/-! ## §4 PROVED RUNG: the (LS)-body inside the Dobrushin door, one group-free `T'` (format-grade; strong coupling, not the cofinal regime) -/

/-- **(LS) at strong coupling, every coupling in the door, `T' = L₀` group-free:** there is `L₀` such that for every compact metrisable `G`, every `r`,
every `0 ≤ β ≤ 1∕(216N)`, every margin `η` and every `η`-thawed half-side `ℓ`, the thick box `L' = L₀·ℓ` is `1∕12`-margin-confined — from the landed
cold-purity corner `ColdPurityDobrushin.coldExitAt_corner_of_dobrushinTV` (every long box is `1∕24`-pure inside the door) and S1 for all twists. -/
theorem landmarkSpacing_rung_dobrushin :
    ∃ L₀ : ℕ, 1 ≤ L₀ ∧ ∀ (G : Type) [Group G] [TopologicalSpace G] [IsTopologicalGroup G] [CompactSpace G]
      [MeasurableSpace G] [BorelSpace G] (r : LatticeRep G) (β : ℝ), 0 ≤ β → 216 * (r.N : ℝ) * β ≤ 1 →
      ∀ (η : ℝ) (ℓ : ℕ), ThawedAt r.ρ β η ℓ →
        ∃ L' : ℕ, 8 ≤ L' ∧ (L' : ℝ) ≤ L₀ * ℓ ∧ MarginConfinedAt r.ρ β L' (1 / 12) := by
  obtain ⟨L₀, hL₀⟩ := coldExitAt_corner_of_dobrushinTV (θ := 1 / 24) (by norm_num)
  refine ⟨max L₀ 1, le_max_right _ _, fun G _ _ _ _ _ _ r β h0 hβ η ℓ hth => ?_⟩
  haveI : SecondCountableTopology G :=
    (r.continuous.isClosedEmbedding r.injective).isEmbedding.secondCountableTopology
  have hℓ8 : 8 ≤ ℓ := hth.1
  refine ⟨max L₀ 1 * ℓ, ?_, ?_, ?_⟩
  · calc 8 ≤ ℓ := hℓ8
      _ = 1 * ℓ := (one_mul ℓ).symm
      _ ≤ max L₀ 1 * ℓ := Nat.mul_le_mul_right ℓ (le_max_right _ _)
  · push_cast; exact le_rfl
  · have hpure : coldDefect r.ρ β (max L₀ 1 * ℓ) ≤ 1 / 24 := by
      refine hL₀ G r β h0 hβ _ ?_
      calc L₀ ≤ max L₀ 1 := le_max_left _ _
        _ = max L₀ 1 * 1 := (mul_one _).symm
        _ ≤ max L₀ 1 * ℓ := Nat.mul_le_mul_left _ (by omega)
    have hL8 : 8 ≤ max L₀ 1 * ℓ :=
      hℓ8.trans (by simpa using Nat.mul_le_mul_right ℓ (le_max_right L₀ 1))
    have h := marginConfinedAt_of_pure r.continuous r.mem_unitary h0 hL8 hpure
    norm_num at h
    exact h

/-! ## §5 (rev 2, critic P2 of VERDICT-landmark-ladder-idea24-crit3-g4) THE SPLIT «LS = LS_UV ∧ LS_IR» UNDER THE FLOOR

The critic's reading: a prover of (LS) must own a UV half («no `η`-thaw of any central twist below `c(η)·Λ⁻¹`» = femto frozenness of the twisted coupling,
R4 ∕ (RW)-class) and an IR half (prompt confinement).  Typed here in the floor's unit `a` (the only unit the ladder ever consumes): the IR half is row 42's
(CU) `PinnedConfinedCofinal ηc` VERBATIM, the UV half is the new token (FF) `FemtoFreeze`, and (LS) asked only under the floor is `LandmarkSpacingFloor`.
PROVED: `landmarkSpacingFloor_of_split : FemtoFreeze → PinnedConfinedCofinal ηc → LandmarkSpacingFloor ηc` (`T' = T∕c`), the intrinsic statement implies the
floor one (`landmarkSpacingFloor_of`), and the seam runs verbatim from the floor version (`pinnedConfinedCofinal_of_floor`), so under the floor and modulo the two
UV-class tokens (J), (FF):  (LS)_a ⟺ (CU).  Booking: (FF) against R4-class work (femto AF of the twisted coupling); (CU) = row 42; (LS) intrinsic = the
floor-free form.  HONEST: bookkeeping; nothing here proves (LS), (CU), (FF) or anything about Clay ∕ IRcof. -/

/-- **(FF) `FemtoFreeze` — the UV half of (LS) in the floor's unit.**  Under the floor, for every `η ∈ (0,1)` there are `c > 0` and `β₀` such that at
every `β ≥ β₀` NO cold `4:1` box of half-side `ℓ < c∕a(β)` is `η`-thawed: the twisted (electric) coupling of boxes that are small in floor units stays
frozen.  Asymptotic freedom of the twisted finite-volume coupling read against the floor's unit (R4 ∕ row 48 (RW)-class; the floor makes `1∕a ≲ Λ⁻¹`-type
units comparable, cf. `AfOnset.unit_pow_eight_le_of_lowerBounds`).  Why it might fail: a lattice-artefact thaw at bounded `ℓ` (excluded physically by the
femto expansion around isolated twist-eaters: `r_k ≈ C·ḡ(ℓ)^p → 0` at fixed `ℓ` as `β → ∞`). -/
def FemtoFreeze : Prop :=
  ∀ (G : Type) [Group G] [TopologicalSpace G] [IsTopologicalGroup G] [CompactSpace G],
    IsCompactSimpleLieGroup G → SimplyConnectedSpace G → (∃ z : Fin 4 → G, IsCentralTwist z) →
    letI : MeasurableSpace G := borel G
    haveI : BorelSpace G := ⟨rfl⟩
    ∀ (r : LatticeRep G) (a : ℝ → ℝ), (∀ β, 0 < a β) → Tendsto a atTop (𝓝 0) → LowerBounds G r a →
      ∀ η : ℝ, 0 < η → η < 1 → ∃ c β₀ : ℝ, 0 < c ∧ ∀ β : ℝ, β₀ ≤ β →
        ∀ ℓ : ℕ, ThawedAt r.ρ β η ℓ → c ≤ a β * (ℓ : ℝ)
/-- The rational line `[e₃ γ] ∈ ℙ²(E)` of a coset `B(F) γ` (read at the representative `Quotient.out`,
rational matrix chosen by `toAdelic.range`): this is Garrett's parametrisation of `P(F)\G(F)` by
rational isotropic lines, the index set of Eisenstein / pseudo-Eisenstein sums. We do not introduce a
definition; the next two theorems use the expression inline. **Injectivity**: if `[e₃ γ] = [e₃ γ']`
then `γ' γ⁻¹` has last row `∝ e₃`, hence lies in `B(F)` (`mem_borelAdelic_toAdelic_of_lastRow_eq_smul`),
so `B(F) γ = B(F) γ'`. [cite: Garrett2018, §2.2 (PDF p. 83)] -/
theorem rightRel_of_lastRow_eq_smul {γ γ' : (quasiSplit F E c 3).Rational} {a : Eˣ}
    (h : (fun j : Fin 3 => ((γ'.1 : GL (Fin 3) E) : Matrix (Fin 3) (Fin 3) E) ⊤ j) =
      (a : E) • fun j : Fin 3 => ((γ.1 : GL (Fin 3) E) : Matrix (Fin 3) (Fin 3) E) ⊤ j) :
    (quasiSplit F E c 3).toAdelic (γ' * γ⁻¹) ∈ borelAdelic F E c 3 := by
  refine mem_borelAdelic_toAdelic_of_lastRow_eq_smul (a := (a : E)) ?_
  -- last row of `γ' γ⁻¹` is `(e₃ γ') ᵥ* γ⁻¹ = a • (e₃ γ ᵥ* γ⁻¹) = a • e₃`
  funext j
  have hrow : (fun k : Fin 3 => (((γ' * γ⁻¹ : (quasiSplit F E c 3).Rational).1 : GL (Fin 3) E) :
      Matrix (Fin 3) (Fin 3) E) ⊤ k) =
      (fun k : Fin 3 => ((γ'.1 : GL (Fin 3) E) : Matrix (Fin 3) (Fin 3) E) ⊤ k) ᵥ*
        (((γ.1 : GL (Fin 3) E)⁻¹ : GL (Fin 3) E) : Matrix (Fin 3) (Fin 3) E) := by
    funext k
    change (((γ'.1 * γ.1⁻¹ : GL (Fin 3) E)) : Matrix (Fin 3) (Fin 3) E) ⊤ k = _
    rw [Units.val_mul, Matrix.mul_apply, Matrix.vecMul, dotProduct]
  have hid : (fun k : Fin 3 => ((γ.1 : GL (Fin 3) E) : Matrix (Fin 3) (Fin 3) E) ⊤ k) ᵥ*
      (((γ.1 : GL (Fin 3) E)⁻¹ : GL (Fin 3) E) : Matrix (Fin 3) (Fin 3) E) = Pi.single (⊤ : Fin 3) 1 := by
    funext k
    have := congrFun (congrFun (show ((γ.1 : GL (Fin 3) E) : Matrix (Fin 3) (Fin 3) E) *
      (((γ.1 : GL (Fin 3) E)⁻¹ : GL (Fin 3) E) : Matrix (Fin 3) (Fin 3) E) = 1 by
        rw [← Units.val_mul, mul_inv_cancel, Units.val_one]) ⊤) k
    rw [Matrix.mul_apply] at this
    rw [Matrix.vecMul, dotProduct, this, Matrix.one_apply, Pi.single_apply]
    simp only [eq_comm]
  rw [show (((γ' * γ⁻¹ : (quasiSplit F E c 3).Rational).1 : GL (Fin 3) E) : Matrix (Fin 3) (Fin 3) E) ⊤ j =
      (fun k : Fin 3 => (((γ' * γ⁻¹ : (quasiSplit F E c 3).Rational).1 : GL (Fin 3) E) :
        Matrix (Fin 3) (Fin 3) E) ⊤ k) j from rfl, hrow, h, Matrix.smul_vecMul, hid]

--------------------------------------------------

The expected result is every line from the material above that includes "inside".

> Reply to the task:
/-! ## §4 PROVED RUNG: the (LS)-body inside the Dobrushin door, one group-free `T'` (format-grade; strong coupling, not the cofinal regime) -/
cold-purity corner `ColdPurityDobrushin.coldExitAt_corner_of_dobrushinTV` (every long box is `1∕24`-pure inside the door) and S1 for all twists. -/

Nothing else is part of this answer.